Friday, October 11, 2013

E.B. White's New York Part Two

“There are roughly three New Yorks. There is, first, the New York of the man or woman who was born there, who takes the city for granted and accepts its size, its turbulence as natural and inevitable. Second, there is the New York of the commuter--the city that is devoured by locusts each day and spat out each night. Third, there is New York of the person who was born somewhere else and came to New York in quest of something. Of these trembling cities the greatest is the last--the city of final destination, the city that is a goal. It is this third city that accounts for New York’s high strung disposition, its poetical deportment, its dedication to the arts, and its incomparable achievements. Commuters give the city its tidal restlessness, natives give it solidity and continuity, but the settlers give it passion. And whether it is a farmer arriving from a small town in Mississippi to escape the indignity of being observed by her neighbors, or a boy arriving from the Corn Belt with a manuscript in his suitcase and a pain in his heart, it makes no difference: each embraces New York with the intense excitement of first love, each absorbs New York with the fresh yes of an adventurer, each generates heat and light to dwarf the Consolidated Edison Company. . . .” – E.B. White





Would you consider yourself a native or someone who came here on a quest?

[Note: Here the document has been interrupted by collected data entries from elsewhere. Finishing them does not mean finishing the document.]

/-- `∫_c^∞ ρ dρ / (r₀² + ρ²)² = 1 / (2 (r₀² + c²))` for `r₀ > 0`, `c ≥ 0`, with integrability
(antiderivative `−1/(2(r₀² + ρ²))`). [folklore] -/
theorem integrableOn_and_integral_Ioi_mul_inv_sq_add_sq_sq {r₀ c : ℝ} (hr₀ : 0 < r₀) (hc : 0 ≤ c) :
    IntegrableOn (fun ρ : ℝ => ρ / (r₀ ^ 2 + ρ ^ 2) ^ 2) (Ioi c) ∧
    ∫ ρ in Ioi c, ρ / (r₀ ^ 2 + ρ ^ 2) ^ 2 = 1 / (2 * (r₀ ^ 2 + c ^ 2)) := by
  set g : ℝ → ℝ := fun ρ => -(1 / (2 * (r₀ ^ 2 + ρ ^ 2))) with hg
  have hderiv : ∀ ρ ∈ Ici c, HasDerivAt g (ρ / (r₀ ^ 2 + ρ ^ 2) ^ 2) ρ := by
    intro ρ _
    have hD : HasDerivAt (fun ρ : ℝ => 2 * (r₀ ^ 2 + ρ ^ 2)) (2 * (2 * ρ)) ρ := by
      have := ((hasDerivAt_id ρ).fun_pow 2).const_add (r₀ ^ 2)
      have := this.const_mul 2
      refine this.congr_deriv ?_
      simp
    have hne : 2 * (r₀ ^ 2 + ρ ^ 2) ≠ 0 := by positivity
    have h := ((hasDerivAt_const ρ (1 : ℝ)).div hD hne).neg
    refine h.congr_deriv ?_
    have hne' : r₀ ^ 2 + ρ ^ 2 ≠ 0 := by positivity
    field_simp
    ring
  have hpos : ∀ ρ ∈ Ioi c, 0 ≤ ρ / (r₀ ^ 2 + ρ ^ 2) ^ 2 := fun ρ hρ => by
    have : 0 ≤ ρ := hc.trans (le_of_lt hρ)
    positivity
  have hlim : Tendsto g atTop (𝓝 0) := by
    have h1 : Tendsto (fun ρ : ℝ => 2 * (r₀ ^ 2 + ρ ^ 2)) atTop atTop := by
      refine Tendsto.const_mul_atTop (by norm_num) ?_
      exact tendsto_atTop_add_const_left _ _ (tendsto_pow_atTop two_ne_zero)
    have h2 := h1.inv_tendsto_atTop
    have h3 : Tendsto (fun ρ : ℝ => -(2 * (r₀ ^ 2 + ρ ^ 2))⁻¹) atTop (𝓝 0) := by simpa using h2.neg
    refine h3.congr fun ρ => ?_
    simp only [hg, one_div]
  refine ⟨integrableOn_Ioi_deriv_of_nonneg' hderiv hpos hlim, ?_⟩
  rw [integral_Ioi_of_hasDerivAt_of_nonneg' hderiv hpos hlim]
  simp only [hg]
  ring

/-- `∫₀^∞ dρ / (r₀² + ρ²)² ≤ π / (2 r₀³)` for `r₀ > 0`, with integrability
(`(r₀² + ρ²)⁻² ≤ r₀⁻² (r₀² + ρ²)⁻¹`). [folklore] -/
theorem integrableOn_and_integral_Ioi_inv_sq_add_sq_sq_le {r₀ : ℝ} (hr₀ : 0 < r₀) :
    IntegrableOn (fun ρ : ℝ => ((r₀ ^ 2 + ρ ^ 2) ^ 2)⁻¹) (Ioi 0) ∧
    ∫ ρ in Ioi (0 : ℝ), ((r₀ ^ 2 + ρ ^ 2) ^ 2)⁻¹ ≤ π / (2 * r₀ ^ 3) := by
  obtain ⟨hi, hval⟩ := integrableOn_and_integral_Ioi_inv_sq_add_sq hr₀
  have hdom : IntegrableOn (fun ρ : ℝ => (r₀ ^ 2)⁻¹ * (r₀ ^ 2 + ρ ^ 2)⁻¹) (Ioi 0) := hi.const_mul _
  have hptw : ∀ ρ : ℝ, ((r₀ ^ 2 + ρ ^ 2) ^ 2)⁻¹ ≤ (r₀ ^ 2)⁻¹ * (r₀ ^ 2 + ρ ^ 2)⁻¹ := fun ρ => by
    rw [← mul_inv, sq]
    refine inv_anti₀ (by positivity) (mul_le_mul_of_nonneg_right ?_ (by positivity))
    nlinarith [sq_nonneg ρ]
  have hmeas : AEStronglyMeasurable (fun ρ : ℝ => ((r₀ ^ 2 + ρ ^ 2) ^ 2)⁻¹) (volume.restrict (Ioi 0)) :=
    (Continuous.inv₀ (by fun_prop) fun ρ => by positivity).aestronglyMeasurable
  have hint : IntegrableOn (fun ρ : ℝ => ((r₀ ^ 2 + ρ ^ 2) ^ 2)⁻¹) (Ioi 0) := by
    refine hdom.mono' hmeas (Eventually.of_forall fun ρ => ?_)
    rw [Real.norm_eq_abs, abs_of_nonneg (by positivity)]
    exact hptw ρ
  refine ⟨hint, ?_⟩
  calc ∫ ρ in Ioi (0 : ℝ), ((r₀ ^ 2 + ρ ^ 2) ^ 2)⁻¹ ≤ ∫ ρ in Ioi (0 : ℝ), (r₀ ^ 2)⁻¹ * (r₀ ^ 2 + ρ ^ 2)⁻¹ :=
        setIntegral_mono_on hint hdom measurableSet_Ioi fun ρ _ => hptw ρ
    _ = π / (2 * r₀ ^ 3) := by
        rw [integral_const_mul, hval]
        field_simp

/-- `∫₀^∞ r₀² dρ / (r₀² + ρ²) = π r₀ / 2` for `r₀ > 0`, with integrability. [folklore] -/
theorem integrableOn_and_integral_Ioi_radialProfile {r₀ : ℝ} (hr₀ : 0 < r₀) :
    IntegrableOn (fun ρ : ℝ => r₀ ^ 2 / (r₀ ^ 2 + ρ ^ 2)) (Ioi 0) ∧
    ∫ ρ in Ioi (0 : ℝ), r₀ ^ 2 / (r₀ ^ 2 + ρ ^ 2) = π * r₀ / 2 := by
  obtain ⟨hi, hval⟩ := integrableOn_and_integral_Ioi_inv_sq_add_sq hr₀
  have heq : (fun ρ : ℝ => r₀ ^ 2 / (r₀ ^ 2 + ρ ^ 2)) = fun ρ => r₀ ^ 2 * (r₀ ^ 2 + ρ ^ 2)⁻¹ := by
    funext ρ; rw [div_eq_mul_inv]
  rw [heq]
  refine ⟨hi.const_mul _, ?_⟩
  rw [integral_const_mul, hval]
  field_simp

end Elementary

/-! ### The envelope of `|Γ² − L²|` and its radial integrals -/

section Envelope

variable {K₁ E r₁ : ℝ}

/-- The envelope `e(ρ) = K₁ (ρ ≤ r₁), = E/ρ (ρ > r₁)` is measurable. [folklore] -/
theorem measurable_envelope (K₁ E r₁ : ℝ) :
    Measurable fun ρ : ℝ => if ρ ≤ r₁ then K₁ else E / ρ :=
  Measurable.ite measurableSet_Iic measurable_const (measurable_const.div measurable_id)

/-- The envelope is nonnegative on `(0, ∞)` when `K₁, E ≥ 0`. [folklore] -/
theorem envelope_nonneg (hK₁ : 0 ≤ K₁) (hE : 0 ≤ E) {ρ : ℝ} (hρ : 0 < ρ) :
    0 ≤ (if ρ ≤ r₁ then K₁ else E / ρ) := by
  split_ifs
  · exact hK₁
  · positivity

/-- **Radial integrals of the envelope, first form** (Lei–Ren–Zhang 2019, §4, Step 5, p. 11:
"`|I₁| ≤ C R T sup |v_r| r₀ ∫_{r₀}^{R₀} ε/r² dr ≤ C ε R T sup |v_r|`"): for `φ ≥ 0` continuous
and integrable on `(0, ∞)` with `ρ φ(ρ) ≤ A` on `(0, r₁]`,
`∫₀^∞ ρ e(ρ) φ(ρ) dρ ≤ K₁ A r₁ + E ∫₀^∞ φ`, with integrability. [cite: LeiRenZhang2019, §4 Step 5 (arXiv p. 11)] -/
theorem integrableOn_and_setIntegral_mul_envelope_mul_le (hK₁ : 0 ≤ K₁) (hE : 0 ≤ E) (hr₁ : 0 < r₁)
    {φ : ℝ → ℝ} {A : ℝ} (hφc : ContinuousOn φ (Ioi 0)) (hφ0 : ∀ ρ ∈ Ioi (0 : ℝ), 0 ≤ φ ρ)
    (hφi : IntegrableOn φ (Ioi 0)) (hA : ∀ ρ ∈ Ioc (0 : ℝ) r₁, ρ * φ ρ ≤ A) :
    IntegrableOn (fun ρ : ℝ => ρ * ((if ρ ≤ r₁ then K₁ else E / ρ) * φ ρ)) (Ioi 0) ∧
    ∫ ρ in Ioi (0 : ℝ), ρ * ((if ρ ≤ r₁ then K₁ else E / ρ) * φ ρ) ≤ K₁ * A * r₁ + E * ∫ ρ in Ioi (0 : ℝ), φ ρ := by
  have hA0 : 0 ≤ A := by
    have h := hA r₁ ⟨hr₁, le_rfl⟩
    exact le_trans (mul_nonneg hr₁.le (hφ0 r₁ hr₁)) h
  -- the dominating function
  set Dm : ℝ → ℝ := fun ρ => (Ioc 0 r₁).indicator (fun _ => K₁ * A) ρ + E * φ ρ with hDm
  have hind : IntegrableOn (fun ρ : ℝ => (Ioc 0 r₁).indicator (fun _ => K₁ * A) ρ) (Ioi 0) :=
    ((integrableOn_const (C := K₁ * A) (by exact measure_Ioc_lt_top.ne)).integrable_indicator
      measurableSet_Ioc).integrableOn
  have hDmi : IntegrableOn Dm (Ioi 0) := hind.add (hφi.const_mul E)
  -- pointwise comparison on `(0, ∞)`
  have hptw : ∀ ρ ∈ Ioi (0 : ℝ), 0 ≤ ρ * ((if ρ ≤ r₁ then K₁ else E / ρ) * φ ρ) ∧
      ρ * ((if ρ ≤ r₁ then K₁ else E / ρ) * φ ρ) ≤ Dm ρ := by
    intro ρ hρ
    have hρ0 : 0 < ρ := hρ
    have hφρ := hφ0 ρ hρ
    refine ⟨mul_nonneg hρ0.le (mul_nonneg (envelope_nonneg hK₁ hE hρ0) hφρ), ?_⟩
    simp only [hDm]
    by_cases h : ρ ≤ r₁
    · have hm : ρ ∈ Ioc (0 : ℝ) r₁ := ⟨hρ0, h⟩
      rw [if_pos h, Set.indicator_of_mem hm]
      have h1 : ρ * (K₁ * φ ρ) = K₁ * (ρ * φ ρ) := by ring
      rw [h1]
      nlinarith [hA ρ hm, mul_nonneg hE hφρ]
    · have hm : ρ ∉ Ioc (0 : ℝ) r₁ := fun hm => h hm.2
      rw [if_neg h, Set.indicator_of_notMem hm]
      have h1 : ρ * (E / ρ * φ ρ) = E * φ ρ := by field_simp
      rw [h1]; linarith
  have hmeas : AEStronglyMeasurable (fun ρ : ℝ => ρ * ((if ρ ≤ r₁ then K₁ else E / ρ) * φ ρ))
      (volume.restrict (Ioi 0)) :=
    (continuous_id.aestronglyMeasurable).mul (((measurable_envelope K₁ E r₁).aestronglyMeasurable).mul
      (hφc.aestronglyMeasurable measurableSet_Ioi))
  have hint : IntegrableOn (fun ρ : ℝ => ρ * ((if ρ ≤ r₁ then K₁ else E / ρ) * φ ρ)) (Ioi 0) := by
    refine hDmi.mono' hmeas ?_
    rw [ae_restrict_iff' measurableSet_Ioi]
    refine Eventually.of_forall fun ρ hρ => ?_
    rw [Real.norm_eq_abs, abs_of_nonneg (hptw ρ hρ).1]
    exact (hptw ρ hρ).2
  refine ⟨hint, ?_⟩
  calc ∫ ρ in Ioi (0 : ℝ), ρ * ((if ρ ≤ r₁ then K₁ else E / ρ) * φ ρ) ≤ ∫ ρ in Ioi (0 : ℝ), Dm ρ :=
        setIntegral_mono_on hint hDmi measurableSet_Ioi fun ρ hρ => (hptw ρ hρ).2
    _ = K₁ * A * r₁ + E * ∫ ρ in Ioi (0 : ℝ), φ ρ := by
        simp only [hDm]
        rw [integral_add hind (hφi.const_mul E), integral_const_mul, setIntegral_indicator measurableSet_Ioc,
          show Ioi (0 : ℝ) ∩ Ioc 0 r₁ = Ioc 0 r₁ from inter_eq_right.2 Ioc_subset_Ioi_self,
          setIntegral_const, Real.volume_real_Ioc_of_le hr₁.le, smul_eq_mul]
        ring

/-- **Radial integrals of the envelope, second form**: for `ψ ≥ 0` continuous and integrable on
`(0, ∞)` with `ψ ≤ A'` on `(0, r₁]`, `∫₀^∞ e ψ ≤ K₁ A' r₁ + (E/r₁) ∫₀^∞ ψ`, with integrability.
[cite: LeiRenZhang2019, §4 Step 5 (arXiv p. 11)] -/
theorem integrableOn_and_setIntegral_envelope_mul_le (hK₁ : 0 ≤ K₁) (hE : 0 ≤ E) (hr₁ : 0 < r₁)
    {ψ : ℝ → ℝ} {A' : ℝ} (hψc : ContinuousOn ψ (Ioi 0)) (hψ0 : ∀ ρ ∈ Ioi (0 : ℝ), 0 ≤ ψ ρ)
    (hψi : IntegrableOn ψ (Ioi 0)) (hA' : ∀ ρ ∈ Ioc (0 : ℝ) r₁, ψ ρ ≤ A') :
    IntegrableOn (fun ρ : ℝ => (if ρ ≤ r₁ then K₁ else E / ρ) * ψ ρ) (Ioi 0) ∧
    ∫ ρ in Ioi (0 : ℝ), (if ρ ≤ r₁ then K₁ else E / ρ) * ψ ρ ≤ K₁ * A' * r₁ + E / r₁ * ∫ ρ in Ioi (0 : ℝ), ψ ρ := by
  have hA0 : 0 ≤ A' := (hψ0 r₁ hr₁).trans (hA' r₁ ⟨hr₁, le_rfl⟩)
  set Dm : ℝ → ℝ := fun ρ => (Ioc 0 r₁).indicator (fun _ => K₁ * A') ρ + E / r₁ * ψ ρ with hDm
  have hind : IntegrableOn (fun ρ : ℝ => (Ioc 0 r₁).indicator (fun _ => K₁ * A') ρ) (Ioi 0) :=
    ((integrableOn_const (C := K₁ * A') (by exact measure_Ioc_lt_top.ne)).integrable_indicator
      measurableSet_Ioc).integrableOn
  have hDmi : IntegrableOn Dm (Ioi 0) := hind.add (hψi.const_mul (E / r₁))
  have hptw : ∀ ρ ∈ Ioi (0 : ℝ), 0 ≤ (if ρ ≤ r₁ then K₁ else E / ρ) * ψ ρ ∧
      (if ρ ≤ r₁ then K₁ else E / ρ) * ψ ρ ≤ Dm ρ := by
    intro ρ hρ
    have hρ0 : 0 < ρ := hρ
    have hψρ := hψ0 ρ hρ
    refine ⟨mul_nonneg (envelope_nonneg hK₁ hE hρ0) hψρ, ?_⟩
    simp only [hDm]
    by_cases h : ρ ≤ r₁
    · have hm : ρ ∈ Ioc (0 : ℝ) r₁ := ⟨hρ0, h⟩
      rw [if_pos h, Set.indicator_of_mem hm]
      nlinarith [hA' ρ hm, mul_nonneg (div_nonneg hE hr₁.le) hψρ]
    · have hm : ρ ∉ Ioc (0 : ℝ) r₁ := fun hm => h hm.2
      rw [if_neg h, Set.indicator_of_notMem hm, zero_add]
      have hr : E / ρ ≤ E / r₁ := div_le_div_of_nonneg_left hE hr₁ (le_of_lt (not_le.1 h))
      exact mul_le_mul_of_nonneg_right hr hψρ
  have hmeas : AEStronglyMeasurable (fun ρ : ℝ => (if ρ ≤ r₁ then K₁ else E / ρ) * ψ ρ)
      (volume.restrict (Ioi 0)) :=
    ((measurable_envelope K₁ E r₁).aestronglyMeasurable).mul (hψc.aestronglyMeasurable measurableSet_Ioi)
  have hint : IntegrableOn (fun ρ : ℝ => (if ρ ≤ r₁ then K₁ else E / ρ) * ψ ρ) (Ioi 0) := by
    refine hDmi.mono' hmeas ?_
    rw [ae_restrict_iff' measurableSet_Ioi]
    refine Eventually.of_forall fun ρ hρ => ?_
    rw [Real.norm_eq_abs, abs_of_nonneg (hptw ρ hρ).1]
    exact (hptw ρ hρ).2
  refine ⟨hint, ?_⟩
  calc ∫ ρ in Ioi (0 : ℝ), (if ρ ≤ r₁ then K₁ else E / ρ) * ψ ρ ≤ ∫ ρ in Ioi (0 : ℝ), Dm ρ :=
        setIntegral_mono_on hint hDmi measurableSet_Ioi fun ρ hρ => (hptw ρ hρ).2
    _ = K₁ * A' * r₁ + E / r₁ * ∫ ρ in Ioi (0 : ℝ), ψ ρ := by
        simp only [hDm]
        rw [integral_add hind (hψi.const_mul (E / r₁)), integral_const_mul, setIntegral_indicator measurableSet_Ioc,
          show Ioi (0 : ℝ) ∩ Ioc 0 r₁ = Ioc 0 r₁ from inter_eq_right.2 Ioc_subset_Ioi_self,
          setIntegral_const, Real.volume_real_Ioc_of_le hr₁.le, smul_eq_mul]
        ring

end Envelope

/-! ### The radial integral of the junk terms -/

section Junk

variable {r₀ r₁ K₁ E R B₁ B₂ Cb M : ℝ}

Norma Friedland: Well I’m not a native, I’m a New Englander but I did come on a quest. And every dream I ever had was more than fulfilled. New York was magical. We were free on the streets, we were not afraid. When I was little and we would come on vacation to visit my family, my little sister and I could walk by ourselves in our shorts and go to the playground and play all day and never worry about anybody behaving in a way that was inappropriate. It was paradise. It was exciting. One of the major excitements, when my aunt and uncle would go out in the evening, we weren’t allowed to open the door…Except when the newspapers were delivered at ten o’clock at night. The Daily News and The Mirror were delivered, a thrill beyond explanation. I came from a very small town, everything closed down at six p.m. which was fine because our days were full but nothing ever closed down in New York. You could not ask for a more thrilling, exciting, beautiful, generous, intellectually…It excited a curiosity and an understanding that I grew into.